Required work:
The required answer is the count of lines in the records that contain "HydrodynamicLimit", with no other text.

Records shown Block Start

import Summits.Ventures.Crystal3D.Kissing125.SearchCheck3
import HarnessLib

/-!
# The run of the growth search at `κ = 7/32`, part 200 of 256 (computational, `native_decide`)

HONEST FRAMING (cell pub-crystal3d, K-path at `h = 5/4`): this is NOT a result printed by Hales.  It is his
METHOD (arXiv:1209.6043, Theorem 3: the main estimate + the classification of the contact graphs of kissing
configurations, in the tree's form of a verified interval-arithmetic growth search, `Literature/…/KissingSearch*.lean`)
RE-RUN at the separation `5/2` instead of `2h₀ = 2.52` (largest long-side cosine `κ = 1 − (5/4)²/2 = 7/32` instead of
`κ₀ = 1031/5000`).  The declarations are namespace-shadowing COPIES of the tree's declarations (same names, inside
`namespace Summit.Ventures.Crystal3D.Kissing125[.KissingSearch]`, original docstrings and citation tags kept — the tags
name the printed METHOD step each declaration implements); the diff to the originals is stated per file.  Generated by
`HOME/lean/kissing125/gen/mkfiles.py`; audit recipe in `HOME/lean/kissing125/README.md`.  Nothing here is asserted
about GAP(1.26) or any census.

THIS FILE: part `200` of the computation `∀ i < 256, checkPart 5 256 i 60 = true` for the 7/32 checker
(`SearchCheck*.lean`): the states of the depth-`5` frontier (`21 802` states at `7/32`; `17 556` in the tree's 128-part run
at `κ₀`) with index `≡ 200 (mod 256)`, each searched with fuel `60` — `256` parts so that a part carries about the node
count of a `κ₀` part of the tree's run (the 7/32 search has ≈ `2.05×` the nodes; pilot measurement by typer-bulk g6, farm
`#eval` of a counting twin: every leaf killed by propagation or accepted as FCC/HCP, no bisection needed).  Assembled in `SearchFinal.lean`.

## References
* T. C. Hales, *A proof of Fejes Tóth's conjecture on sphere packings with kissing number twelve*,
  arXiv:1209.6043 (2012): Definition 1, Theorem 2 (main estimate `d₃`), Theorem 3, Lemmas 7–10. [`Hales2012`]
* R. E. Moore, *Interval Analysis* (1966), Theorem 3.1, §4.4. [`Moore1966`]
-/

namespace Summit.Ventures.Crystal3D.Kissing125

open Literature.Geometry.DiscreteGeometry

namespace KissingSearch

/-- **Part `200` of `256` of the growth search at `κ = 7/32` returns `true`** (frontier depth `5`, fuel `60`).
[cite: Hales2012, Theorem 3 and Lemma 8] -/
theorem checkPart_eq_true_200 : checkPart 5 256 200 60 = true := by
  native_decide

end KissingSearch

end Summit.Ventures.Crystal3D.Kissing125


/-- ★ **EDITION γ (`hbox` under «box ⊂ Ω_{j−1}»; the conclusion's (1.35) antecedent in the p. 77 guard; one more threshold `c_γ` for the five γ windows, `B8SockP5uEProviderGamma.gammaWindows_of_guard` at `B₈`; provider `B8SockSP5ProviderSrcGamma.sp5_of_sockLettersRD_src_γ`) OF: **THE KNIT's SOURCED SOCKET `SP5` AT ONE MEMBER, BELOW ONE THRESHOLD** (Theorem 4's «there exists a constant c₁» for Proposition 5 at Theorem 8's gauge
condition): `B8SockSP5ProviderSrc.sp5_of_sockLettersRD_src` with its windows family discharged by `B8SockWindowsSrc.hfpWindows_of_guard_src`
(`c_P := min(c_W, c_L, c₅₉)`).
[cite: Balaban1985RegularSpaces, Thm 4 p.88 («there exists a constant c₁»), Prop. 5 (1.106)–(1.108) p.94, Thm 8 (1.146) p.101; Balaban1985BackgroundPropagators, Thm 3.1 p.397, Thm 3.3 p.398] -/
theorem exists_threshold_sp5_src_γ' (hd2 : 2 ≤ d) (hL : 2 ≤ L) (hη : 0 < η) (hΩ : ∀ j, Ω (j + 1) ⊆ Ω j)
    (hB8two : 2 ≤ 5 * (d : ℝ) * L * B₈) (hfree : 3 * (2 * (d : ℝ) * (L : ℝ) ^ 2) * BG * BR * (B₈ + γ) ≤ B₀' * B₈) (hcL : 0 < cL)
    -- PRINT's box law: the locality box of a datum bond of level `j` lies in `Ω_{j−1}` ((1.31); level 0: `Ω₀`)
    (hbox : ∀ m, m ≤ k → ∀ j, j ≤ m → ∀ c ∈ Λb m j, ∀ x, InBox (loK L j c.1) (bondHiK L j c.1 c.2) x → x ∈ Ω (j - 1))
    (hclass : ∀ m, m ≤ k → ∀ j, j ≤ m → ∀ c ∈ Λb m j,
      (c.1 ∈ Λs m j ∧ c.1 + e c.2 ∈ Λs m j) ∨
      (∃ j', j = j' + 1 ∧ (∀ x, (L : ℤ) • c.1 ≤ x → x ≤ (L : ℤ) • c.1 + blockTop L → x ∈ Λs m j') ∧ c.1 + e c.2 ∈ Λs m j) ∨
      (∃ j', j = j' + 1 ∧ c.1 ∈ Λs m j ∧ (∀ x, (L : ℤ) • (c.1 + e c.2) ≤ x → x ≤ (L : ℤ) • (c.1 + e c.2) + blockTop L → x ∈ Λs m j')))
    (htw : ∀ m, m ≤ k → ∀ j, j ≤ m → ∀ y ∈ Λs m j, ∀ x, InBox (tlo L y j) (thi L y j) x → x ∈ Ω j)
    (h8lt : ∀ m, m < k → ∀ j, j < m → Λs m j = Λs (m + 1) j)
    (h8top : ∀ m, m < k → ∀ x, x ∈ Λs m m ↔ x ∈ Λs (m + 1) m ∨ ∃ y ∈ Λs (m + 1) (m + 1), x ∈ blockSites L y)
    (hB₀ : 0 < B₀) (hB₀' : 0 < B₀') (hB₀'H : 0 < B₀'H) (hB₂' : 0 ≤ B₂') (hBG : 0 ≤ BG) (hBR : 0 ≤ BR) (hγ : 0 ≤ γ) (hγ' : 0 ≤ γ')
    (hB₀8 : B₀ ≤ B₈) (hγB : 2 * (γ' * B₀) ≤ 5 * (d : ℝ) * L * B₈)
    (SLet : SockLettersRD (𝔸 := 𝔸) L BG BR B₀'H B₂' cL η k Ω Λs)
    -- THE SOURCED b9 SOCKET AT THIS MEMBER (the knit's `SH59src` at `LanF := LanF146`)
    {c59 : ℝ} (hc59 : 0 < c59)
    (SH59 : ∀ α₀ α₁ : ℝ, 0 < α₀ → 0 < α₁ → α₀ + α₁ ≤ c59 →
      ∀ U₀ U' : Site d → Fin d → 𝔸ˣ, (∀ x κ, U₀ x κ ∈ unitaryUnits 𝔸) → (∀ x κ, U' x κ ∈ unitaryUnits 𝔸) →
      ∀ φ : Site d → 𝔸, ((InR138 L k η (Ω 0) (Λs k) U₀ φ ∧ (∀ x, IsSelfAdjoint (φ x)) ∧ (∀ x, x ∉ Ω 0 → φ x = 0) ∧
          Bdd L k η (-(2 : ℝ)) (fun j (x : Site d) => x ∈ Ω j) φ) ∧
        msup L k η (-(2 : ℝ)) (fun j (x : Site d) => x ∈ Ω j) φ < γ * (α₀ + α₁)) →
      InAk L k η α₀ Ω U₀ → InAk L k η α₀ Ω (mulCfg U' U₀) → (∀ m, m ≤ k → InAx L m (Λs m) U₀ (mulCfg U' U₀)) →
      (∀ j, j ≤ k → ∀ (z : Site d) (μ : Fin d), 
        ((∀ x, InBox (tlo L z j) (thi L z j) x → x ∈ Ω j) ∨ (∀ x, InBox (tlo L (z + e μ) j) (thi L (z + e μ) j) x → x ∈ Ω j)) →
        ‖(avgIter L (mulCfg U' U₀) j z μ : 𝔸) - (avgIter L U₀ j z μ : 𝔸)‖ ≤ α₁) →
      (∀ b ∈ {b : Site d × Fin d | SideTouches (Ω 0) b.1 b.2}, ‖((U' b.1 b.2 : 𝔸ˣ) : 𝔸) - 1‖ ≤ α₁) →
      (∀ m, 1 ≤ m → m ≤ k → ∀ (u : Site d → 𝔸ˣ) (W : Site d → Fin d → 𝔸ˣ) (A' : Site d → Fin d → 𝔸),
        (∀ x, u x ∈ unitaryUnits 𝔸) → mgauge U₀ u W = U' → Restr129 L m (Λs m) U₀ u → LanF146 L k η (Ω 0) Λs U₀ φ m W →
        (∀ y τ, IsSelfAdjoint (A' y τ)) →
        (∀ j, j ≤ m → ∀ y τ, SideTouches (Ω j) y τ →
        W y τ = cfgExp η A' y τ ∧ ‖A' y τ‖ ≤ (2 * (L * (5 * (d : ℝ) * L * B₈ * (α₀ + α₁))) + 8 * (8 * B₀' * (5 * (d : ℝ) * L * B₈) * (α₀ + α₁))) * ((L : ℝ) ^ j * η)⁻¹) →
        (∀ y τ, (∀ j, j ≤ m → ¬ SideTouches (Ω j) y τ) → A' y τ = 0) →
        msup L m η (-(1 : ℝ)) (fun j (b : Site d × Fin d) => SideTouches (Ω j) b.1 b.2) (fun b => A' b.1 b.2)
        ≤ B₀ * (bondNorm L m η (-(3 : ℝ)) Ω (fun x μ => Jcur η U₀ A' μ x)
        + wsup 1 (fun p : {p : ℕ × (Site d × Fin d) // p.1 ≤ m ∧ p.2 ∈ Λb m p.1} =>
        linCovIter L U₀ (iEta η A') p.1.1 p.1.2.1 p.1.2.2)) + γ' * B₀ * (α₀ + α₁) ∧
        msup L m η (-(2 : ℝ)) (fun j (t : Fin d × Fin d × Site d) => SideTouches (Ω j) t.2.2 t.2.1)
        (fun t => covDerivFwd η U₀ t.1 (fun z => A' z t.2.1) t.2.2)
        ≤ B₀ * (bondNorm L m η (-(3 : ℝ)) Ω (fun x μ => Jcur η U₀ A' μ x)
        + wsup 1 (fun p : {p : ℕ × (Site d × Fin d) // p.1 ≤ m ∧ p.2 ∈ Λb m p.1} =>
        linCovIter L U₀ (iEta η A') p.1.1 p.1.2.1 p.1.2.2)) + γ' * B₀ * (α₀ + α₁))) :
    ∃ cP : ℝ, 0 < cP ∧
    ∀ α₀ α₁ : ℝ, 0 < α₀ → 0 < α₁ → α₀ + α₁ ≤ cP →
      ∀ U₀ U' : Site d → Fin d → 𝔸ˣ, (∀ x κ, U₀ x κ ∈ unitaryUnits 𝔸) → (∀ x κ, U' x κ ∈ unitaryUnits 𝔸) →
      ∀ φ : Site d → 𝔸, ((InR138 L k η (Ω 0) (Λs k) U₀ φ ∧ (∀ x, IsSelfAdjoint (φ x)) ∧ (∀ x, x ∉ Ω 0 → φ x = 0) ∧
          Bdd L k η (-(2 : ℝ)) (fun j (x : Site d) => x ∈ Ω j) φ) ∧
        msup L k η (-(2 : ℝ)) (fun j (x : Site d) => x ∈ Ω j) φ < γ * (α₀ + α₁)) →
      InAk L k η α₀ Ω U₀ → InAk L k η α₀ Ω (mulCfg U' U₀) → (∀ m, m ≤ k → InAx L m (Λs m) U₀ (mulCfg U' U₀)) →
      (∀ j, j ≤ k → ∀ (z : Site d) (μ : Fin d), 
        ((∀ x, InBox (tlo L z j) (thi L z j) x → x ∈ Ω j) ∨ (∀ x, InBox (tlo L (z + e μ) j) (thi L (z + e μ) j) x → x ∈ Ω j)) →
        ‖(avgIter L (mulCfg U' U₀) j z μ : 𝔸) - (avgIter L U₀ j z μ : 𝔸)‖ ≤ α₁) →
      (∀ b ∈ {b : Site d × Fin d | SideTouches (Ω 0) b.1 b.2}, ‖((U' b.1 b.2 : 𝔸ˣ) : 𝔸) - 1‖ ≤ α₁) →
      (∀ m, 1 ≤ m → m < k → ∀ (u₁ : Site d → 𝔸ˣ) (U₁ : Site d → Fin d → 𝔸ˣ) (A : Site d → Fin d → 𝔸),
        (∀ x, u₁ x ∈ unitaryUnits 𝔸) → (∀ x, x ∉ Ω 0 → u₁ x = 1) → mgauge U₀ u₁ U₁ = U' → Restr129 L m (Λs m) U₀ u₁ →
        LanF146 L k η (Ω 0) Λs U₀ φ m U₁ →
        (∀ j, j ≤ m → ∀ b ∈ {b : Site d × Fin d | SideTouches (Ω j) b.1 b.2},
        U₁ b.1 b.2 = cfgExp η A b.1 b.2 ∧ IsSelfAdjoint (A b.1 b.2) ∧ ‖A b.1 b.2‖ ≤ (5 * (d : ℝ) * L * B₈ * (α₀ + α₁)) * ((L : ℝ) ^ j * η)⁻¹) →
        ∃ (v : Site d → 𝔸ˣ) (lam : Site d → 𝔸), (∀ x, v x ∈ unitaryUnits 𝔸) ∧ (∀ x, x ∉ Ω 0 → v x = 1) ∧
        (∀ j, j ≤ m + 1 → ∀ b ∈ {b : Site d × Fin d | SideTouches (Ω j) b.1 b.2}, (v b.1 : 𝔸) = ((gaugeExp lam b.1 : 𝔸ˣ) : 𝔸) ∧
        (v (b.1 + e b.2) : 𝔸) = ((gaugeExp lam (b.1 + e b.2) : 𝔸ˣ) : 𝔸)) ∧
        (∀ j, j ≤ m + 1 → ∀ b ∈ {b : Site d × Fin d | SideTouches (Ω j) b.1 b.2},
        ‖lam b.1‖ ≤ (8 * B₀' * (5 * (d : ℝ) * L * B₈) * (α₀ + α₁)) ∧ ((L : ℝ) ^ j * η) * ‖covDerivFwd η U₀ b.2 lam b.1‖ ≤ (8 * B₀' * (5 * (d : ℝ) * L * B₈) * (α₀ + α₁))) ∧
        LanF146 L k η (Ω 0) Λs U₀ φ (m + 1) (mgauge U₀ v⁻¹ U₁) ∧ Restr129 L (m + 1) (Λs (m + 1)) U₀ (u₁ * v)) := by
  have hL1 : 1 ≤ L := le_trans (by norm_num) hL
  have hd1 : 1 ≤ d := le_trans (by norm_num) hd2
  have hB₈ : 0 < B₈ := lt_of_lt_of_le hB₀ hB₀8
  obtain ⟨cW, hcW, hW⟩ := hfpWindows_of_guard_src hd1 hL1 hB₈ hB₀' hB8two hB₀'H hB₂' hBG hBR hγ hfree
  -- EDITION γ: the five γ windows from one more threshold `c_γ(d, L, B₈)`
  obtain ⟨cγ, hcγ, hWγ⟩ := gammaWindows_of_guard (d := d) hd1 hL1 hB₈
  refine ⟨min cW (min cL (min c59 cγ)), lt_min hcW (lt_min hcL (lt_min hc59 hcγ)), ?_⟩
  have hPW : min cW (min cL (min c59 cγ)) ≤ cW := min_le_left _ _
  have hPL : min cW (min cL (min c59 cγ)) ≤ cL := (min_le_right _ _).trans (min_le_left _ _)
  have hP59 : min cW (min cL (min c59 cγ)) ≤ c59 := (min_le_right _ _).trans ((min_le_right _ _).trans (min_le_left _ _))
  have hPγ : min cW (min cL (min c59 cγ)) ≤ cγ := (min_le_right _ _).trans ((min_le_right _ _).trans (min_le_right _ _))
  exact sp5_of_sockLettersRD_src_γ' hd2 hL hη hΩ hbox hclass htw h8lt h8top hB₀ hB₀' hB₀'H hB₂' hBG hBR hγ hγ' hB₀8 hγB SLet hPL
    (fun α₀ α₁ hα₀ hα₁ hs => SH59 α₀ α₁ hα₀ hα₁ (hs.trans hP59))
    (fun α₀ α₁ hα₀ hα₁ hs cs α₄ cB cDA hE hE₂ lE lE₂ e1 e2 e3 e4 e5 e6 e7 e8 => by
      obtain ⟨w1, w2, w3, w4, w5, w6, w7, w8, w9, w10, w11, w12, w13, w14, w15, w16, w17, w18, w19, w20, w21, w22, w23, w24, w25, w26, w27, -⟩ :=
        hW α₀ α₁ hα₀ hα₁ (hs.trans hPW) cs α₄ cB cDA hE hE₂ lE lE₂ e1 e2 e3 e4 e5 e6 e7 e8
      exact ⟨w1, w2, w3, w4, w5, w6, w7, w8, w9, w10, w11, w12, w13, w14, w15, w16, w17, w18, w19, w20, w21, w22, w23, w24, w25, w26, w27⟩)
    (fun α₀ α₁ hα₀ hα₁ hs => hWγ α₀ α₁ hα₀ hα₁ (hs.trans hPγ))
import Summits.AtomisticToContinuum.HydrodynamicLimit.Theorems.InformationPercolationEngineChaosClosesEulerReductionPathwiseB
import Summits.AtomisticToContinuum.HydrodynamicLimit.Theorems.InformationPercolationEngineChaosClosesEulerMassBalanceC1
import HarnessLib

/-!
# Kinetic reduction (crux `ChaosClosesEuler`, stmt-AtomisticToContinuum-15141, line `Sketch`,
# stub `stub_kineticReduction`) — helper: the deterministic core along one orbit, cold-clamped shell with `C¹` tests (v8)

WHAT. `reduction_pathwise_coldC1`: verbatim `reduction_pathwise_cold` (helper `ReductionPathwiseB`, skeleton v7) for the
v8 shell, whose continuity hypothesis (H1) quantifies over `C¹` space–time tests `ContDiff ℝ 1 (Torus.stLift φ)`; (H1) is
discharged by the `C¹` mass balance `ChaosClosesEulerMassBalanceC1.stub_massBalanceC1` (`shell_massC1`), all else unchanged.

No named fact is invoked.
-/

noncomputable section

namespace Summit.AtomisticToContinuum.HydrodynamicLimit.Theorems.ChaosClosesEulerReduction

open scoped BigOperators Topology Classical MeasureTheory InnerProductSpace
open Filter Set MeasureTheory Function
open Literature.MathematicalPhysics.KineticTheory
open Literature.Analysis.FluidPDE
open Literature.Analysis.FunctionSpaces
open Summit.AtomisticToContinuum.HydrodynamicLimit.Theorems.LocalSecondLawNegative
open Summit.AtomisticToContinuum.HydrodynamicLimit.Theorems.LocalSecondLawLedger
open Summit.AtomisticToContinuum.HydrodynamicLimit.Theorems.LocalSecondLawLedger.L (Mmom)

variable {N : ℕ}

/-- **(H1) for `C¹` space–time tests** along one good orbit (`ChaosClosesEulerMassBalanceC1.stub_massBalanceC1`). [folklore] -/
theorem shell_massC1 {σ : ℝ} (hσ : 0 < σ) (hσ2 : σ < 2⁻¹)
    (Φ : HardSphereFlow (Torus.geometry (Fin 3)) (hsDiameter σ N) (N + 1)) {z : Phase N} (hz : z ∈ Φ.good)
    {r : ℝ} (hr : 0 < r) (hr2 : r < 2⁻¹) (t : ℝ) :
    ∀ φ : ℝ → T3 → ℝ, ContDiff ℝ 1 (Torus.stLift φ) → ∀ τ ∈ Set.Icc 0 t,
      (∫ x, φ τ x * rhoC r (Φ.flow τ z) x) - ∫ x, φ 0 x * rhoC r (Φ.flow 0 z) x =
        ∫ s in Set.Icc 0 τ, ∫ x, (deriv (fun s' => φ s' x) s * rhoC r (Φ.flow s z) x +
          ∑ k : Fin 3, momC r (Φ.flow s z) x k * Torus.partialDeriv k (φ s) x) :=
  fun φ hφ τ hτ => ChaosClosesEulerMassBalanceC1.stub_massBalanceC1 σ hσ hσ2 N Φ z hz r hr hr2 φ hφ τ hτ.1

/-- REGISTERED SUB-GOAL `stub_reductionPathwiseC` (helper of `stub_kineticReduction`): **(H1) of the v8 shell for `C¹`
space–time tests along one good orbit.** [folklore] -/
theorem stub_reductionPathwiseC : ∀ (σ : ℝ), 0 < σ → σ < 2⁻¹ → ∀ (N : ℕ) (Φ : HardSphereFlow (Torus.geometry (Fin 3)) (hsDiameter σ N) (N + 1)), ∀ z ∈ Φ.good, ∀ r : ℝ, 0 < r → r < 2⁻¹ → ∀ t : ℝ, ∀ φ : ℝ → T3 → ℝ, ContDiff ℝ 1 (Literature.Analysis.FunctionSpaces.Torus.stLift φ) → ∀ τ ∈ Set.Icc 0 t, (∫ x, φ τ x * rhoC r (Φ.flow τ z) x) - ∫ x, φ 0 x * rhoC r (Φ.flow 0 z) x = ∫ s in Set.Icc 0 τ, ∫ x, (deriv (fun s' => φ s' x) s * rhoC r (Φ.flow s z) x + ∑ k : Fin 3, momC r (Φ.flow s z) x k * Literature.Analysis.FunctionSpaces.Torus.partialDeriv k (φ s) x) :=
  fun _σ hσ hσ2 _N Φ _z hz _r hr hr2 t => shell_massC1 hσ hσ2 Φ hz hr hr2 t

Records shown Block End

Answer:
6